NumPy has a few import-time, compile-time, or runtime configuration options which change the global behaviour. Most of these are related to performance or for debugging purposes and will not be interesting to the vast majority of users.

Number of threads used for linear algebra

NumPy itself is normally intentionally limited to a single thread during function calls, however it does support multiple Python threads running at the same time. Note that for performant linear algebra NumPy uses a BLAS backend such as OpenBLAS or MKL, which may use multiple threads that may be controlled by environment variables such as OMP_NUM_THREADS depending on what is used. One way to control the number of threads is the package threadpoolctl

madvise hugepage on Linux

When working with very large arrays on modern Linux kernels, you can experience a significant speedup when transparent hugepage is used. The current system policy for transparent hugepages can be seen by

cat /sys/kernel/mm/transparent_hugepage/enabled

When set to madvise NumPy will typically use hugepages for a performance boost. This behaviour can be modified by setting the environment variable

NUMPY_MADVISE_HUGEPAGE=0

or setting it to 1 to always enable it. When not set, the default is to use madvise on Kernels 4.6 and newer. These kernels presumably experience a large speedup with hugepage support. This flag is checked at import time.

SIMD feature selection

Setting NPY_DISABLE_CPU_FEATURES will exclude simd features at runtime. See runtime-simd-dispatch.

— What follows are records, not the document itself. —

import Mathlib
import Literature.NumberTheory.LFunctions.Zhang2022.Section17Eq171Residue
import Literature.NumberTheory.LFunctions.Zhang2022.Section8Eq81bEdge
import Literature.NumberTheory.LFunctions.Zhang2022.Section4Lemma45Edge
import HarnessLib

/-!
# Zhang (2022) §17 (17.1), contour remainder: `(1/2πi)∫_{∂ℜ} 𝔨₃(s,ψ)ω(s)ds = I₄⁺(ψ) − I₄⁻(ψ) + O(ε)`
# — the §17 twin of (8.1)b, discharged modulo Proposition 2.2

Topic `Literature/NumberTheory/LFunctions/Zhang2022` (Landau–Siegel audit tree; verdict-neutral).
Y. Zhang, *Discrete mean estimates and the Landau–Siegel zero*, arXiv:2211.02515v1 (2022)
[Zhang2022LandauSiegel] — **an unrefereed manuscript under adjudication**; nothing here asserts or
denies its Theorems 1–2. DAG node `Z22:(17.1)` [Z22 p.95, tex L4698–L4706], second half:

> "`I₄^±(ψ) = (1/2πi)∫_{𝔍(±α)} 𝔨₃(s,ψ)ω(s)ds`. Similar to the treatment of `Φ₂`,
> `Φ₃ = Σ_{ψ∈Ψ₁}(p_ψt₀)^{β₃}(I₄⁺(ψ) − I₄⁻(ψ)) + O(ε)`"

i.e. (as for (8.1), §8 p.42 tex L2203–L2205: "By Lemma 5.9, the residue theorem and a simple bound
for `ω(s)` … `= Ĩ₁⁺ − Ĩ₁⁻ + O(ε)`") the contour `∂ℜ` of the admissible rectangle of §8.u003 differs
from `𝔍(α) − 𝔍(−α)` by two horizontal edges (length `2α`) and four vertical slivers (length
`|𝓛₁^{±} ∓ 𝓛₁| ≤ Cα`), all at heights `|t − 2πt₀| ≥ 𝓛₁ − 1`, where `|ω(s)| ≤ e^{2−𝓛¹⁰/4}`
(`Section8aStatements.norm_omegaW_le_exp`), while
`|𝔨₃(s,ψ)| = |L(s+β₁,ψ)/L(s,ψ)|·|B(s,ψ)G(s,ψ)N(s+β₂,ψ)N(s+β₃,ψ)F(1−s,ψ̄)| ≤ C𝓛⁹·e^{O(𝓛⁹)}` by
Lemma 5.9 on its use-range (`Skeleton.lemma59_restricted_of_prop22`, i.e. from Prop. 2.2; the
clearance `|s − ρ| ≫ α` holds on `∂ℜ` by admissibility and on `σ = ½ ± α` by Prop. 2.2 (i),
`Section8aStatements.clearance_of_prop22i`) and the TRIVIAL bounds `|B| ≤ (1+|ι₂|)(|ι₃|+|ι₄|)(P+1)²`,
`|G| ≤ D⁸`, `|N(s+β_j,ψ)| ≤ P + 1`, `|F(1−s,ψ̄)| ≤ D⁸` (finite Dirichlet polynomials with bounded
coefficients on `Re ≥ 0`); the bookkeeping `𝓛⁹(P+1)⁴D¹⁶e^{2−𝓛¹⁰/4} ≤ 16e²e^{−𝓛¹⁰/8}` holds for
`𝓛 ≥ 80`. PROVED here:
`eq17_1b_of_prop22 : 0 ≤ c′ → Skeleton.Prop22 c′ → (∀ C c₀ > 0, ∃ c > 0, ∃ C′, ForAllLarge (∀ ψ ∈ Ψ₁,
∀ admissible (𝓛₁⁻,𝓛₁⁺), ‖(1/2πi)∫_{∂ℜ}𝔨₃ω − (I₄⁺ − I₄⁻)‖ ≤ C′e^{−c𝓛¹⁰}))` with `c = 1/8`.
The contour identity `Section8aStatements.rectIntegral_sub_segInt_eq` and the abstract piece
estimates are those of `Section8Eq81bEdge` (L2-t1; its private bookkeeping lemmas are repeated here
verbatim, as in `Section8Eq81bFromLemma59`). No new definitions, no named facts; axioms standard.
ZHANG-L discharge lane (WP16, seat zl-w16-p7), file 2/3 toward the leaf `Typed.Section17.Eq17_1`
of `Skeleton.theorem1_of_leaves_v19`. WHAT THIS IS NOT: any claim about Proposition 2.2, Theorems
1–2 of the source, or Landau–Siegel zeros.

## References

* Y. Zhang, arXiv:2211.02515v1 (2022), §17 (17.1) p. 95 (tex L4698–L4706); §8 (8.1) p. 42
  (tex L2197–L2210); §2 (2.13), (2.15); §5 Lemma 5.9. [cite: Zhang2022LandauSiegel, §17 (17.1) p. 95]
-/

noncomputable section

open Complex Real MeasureTheory Set intervalIntegral

namespace Literature.NumberTheory.LFunctions.Zhang2022.Typed.Section17

open Literature.NumberTheory.LFunctions.Zhang2022 Skeleton
open Literature.NumberTheory.LFunctions.Zhang2022.Section8aStatements
  (rectR onBoundaryR AdmRect rectIntegral norm_omegaW_le_exp rectIntegral_sub_segInt_eq
    clearance_of_prop22i)

/-! ### A. The parameters for large `D` -/

/-- Sizes of `α = π/log P = π/𝓛⁹` and `Cα` once `𝓛 ≥ 80`, `𝓛 ≥ 4π|C| + 1`: `0 < α ≤ 1/100`,
`|C|α ≤ 1/4` (from `Section8Eq81bEdge`, private there; the shift sizes are not needed here).
[cite: Zhang2022LandauSiegel, §2 (2.10)] -/
theorem alpha_sizes171 {C : ℝ} {D : ℕ} (h80 : 80 ≤ ell D) (hC : 4 * π * |C| + 1 ≤ ell D) :
    0 < alpha D ∧ alpha D = π / ell D ^ 9 ∧ alpha D ≤ 1 / 100 ∧ |C| * alpha D ≤ 1 / 4 := by
  have hπ := Real.pi_pos
  have hL0 : 0 < ell D := by linarith
  have hL1 : 1 ≤ ell D := by linarith
  have hα : alpha D = π / ell D ^ 9 := by rw [alpha, bigP, Real.log_exp]
  have hL9 : ell D ≤ ell D ^ 9 := by
    calc ell D = ell D ^ 1 := (pow_one _).symm
      _ ≤ ell D ^ 9 := pow_le_pow_right₀ hL1 (by norm_num)
  have hL9pos : 0 < ell D ^ 9 := by positivity
  have hα0 : 0 < alpha D := by rw [hα]; positivity
  have hαL : alpha D ≤ π / ell D := by
    rw [hα]; exact div_le_div_of_nonneg_left hπ.le hL0 hL9
  have hα100 : alpha D ≤ 1 / 100 := by
    have hL2 : ell D ^ 2 ≤ ell D ^ 9 := pow_le_pow_right₀ hL1 (by norm_num)
    rw [hα, div_le_iff₀ hL9pos]; nlinarith [Real.pi_lt_four]
  have hCα : |C| * alpha D ≤ 1 / 4 := by
    have h1 : |C| * alpha D ≤ |C| * (π / ell D) := mul_le_mul_of_nonneg_left hαL (abs_nonneg C)
    have h2 : |C| * (π / ell D) ≤ 1 / 4 := by
      rw [← mul_div_assoc, div_le_iff₀ hL0]; nlinarith [abs_nonneg C]
    exact h1.trans h2
  exact ⟨hα0, hα, hα100, hCα⟩

/-- The threshold `D ≥ ⌈e^{L₀}⌉` gives `L₀ ≤ 𝓛`. [folklore] -/
private theorem threshold_le_ell {L₀ : ℝ} {D : ℕ} (hD : ⌈Real.exp L₀⌉₊ ≤ D) : L₀ ≤ ell D := by
  have h1 : Real.exp L₀ ≤ D := (Nat.le_ceil _).trans (by exact_mod_cast hD)
  have hD0 : (0 : ℝ) < D := (Real.exp_pos _).trans_le h1
  rw [ell, Real.le_log_iff_exp_le hD0]; exact h1

/-- `2T² ≤ P` once `𝓛 ≥ 3` (`T = e^{𝓛^{1.1}}`, `P = e^{𝓛⁹}`; from `Section8aFourthMoment`, private there).
[cite: Zhang2022LandauSiegel, §2 (2.6); §6 p.30] -/
private theorem two_mul_bigT_sq_le_bigP {D : ℕ} (hL : 3 ≤ ell D) : 2 * bigT D ^ 2 ≤ bigP D := by
  have hL1 : 1 ≤ ell D := by linarith
  have h11 : ell D ^ (1.1 : ℝ) ≤ ell D ^ 2 := by
    have := Real.rpow_le_rpow_of_exponent_le hL1 (by norm_num : (1.1 : ℝ) ≤ 2)
    rwa [Real.rpow_two] at this
  have h9 : ell D ^ 9 = ell D ^ 2 * ell D ^ 7 := by ring
  have h7 : (3 : ℝ) ^ 7 ≤ ell D ^ 7 := pow_le_pow_left₀ (by norm_num) hL 7
  have hkey : Real.log 2 + 2 * ell D ^ (1.1 : ℝ) ≤ ell D ^ 9 := by
    rw [h9]; nlinarith [Real.log_two_lt_d9]
  rw [bigT, bigP, ← Real.exp_nat_mul]
  have : (2 : ℝ) * Real.exp ((2 : ℕ) * ell D ^ (1.1 : ℝ)) =
      Real.exp (Real.log 2 + 2 * ell D ^ (1.1 : ℝ)) := by
    rw [Real.exp_add, Real.exp_log two_pos]; push_cast; ring
  rw [this]
  exact Real.exp_le_exp.mpr hkey

/-! ### B. Trivial bounds for the Dirichlet polynomials `B, G, N` -/

section Trivial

Warn if no memory allocation policy when deallocating data

Some users might pass ownership of the data pointer to the ndarray by setting the OWNDATA flag. If they do this without setting (manually) a memory allocation policy, the default will be to call free. If NUMPY_WARN_IF_NO_MEM_POLICY is set to "1", a RuntimeWarning will be emitted. A better alternative is to use a PyCapsule with a deallocator and set the ndarray.base.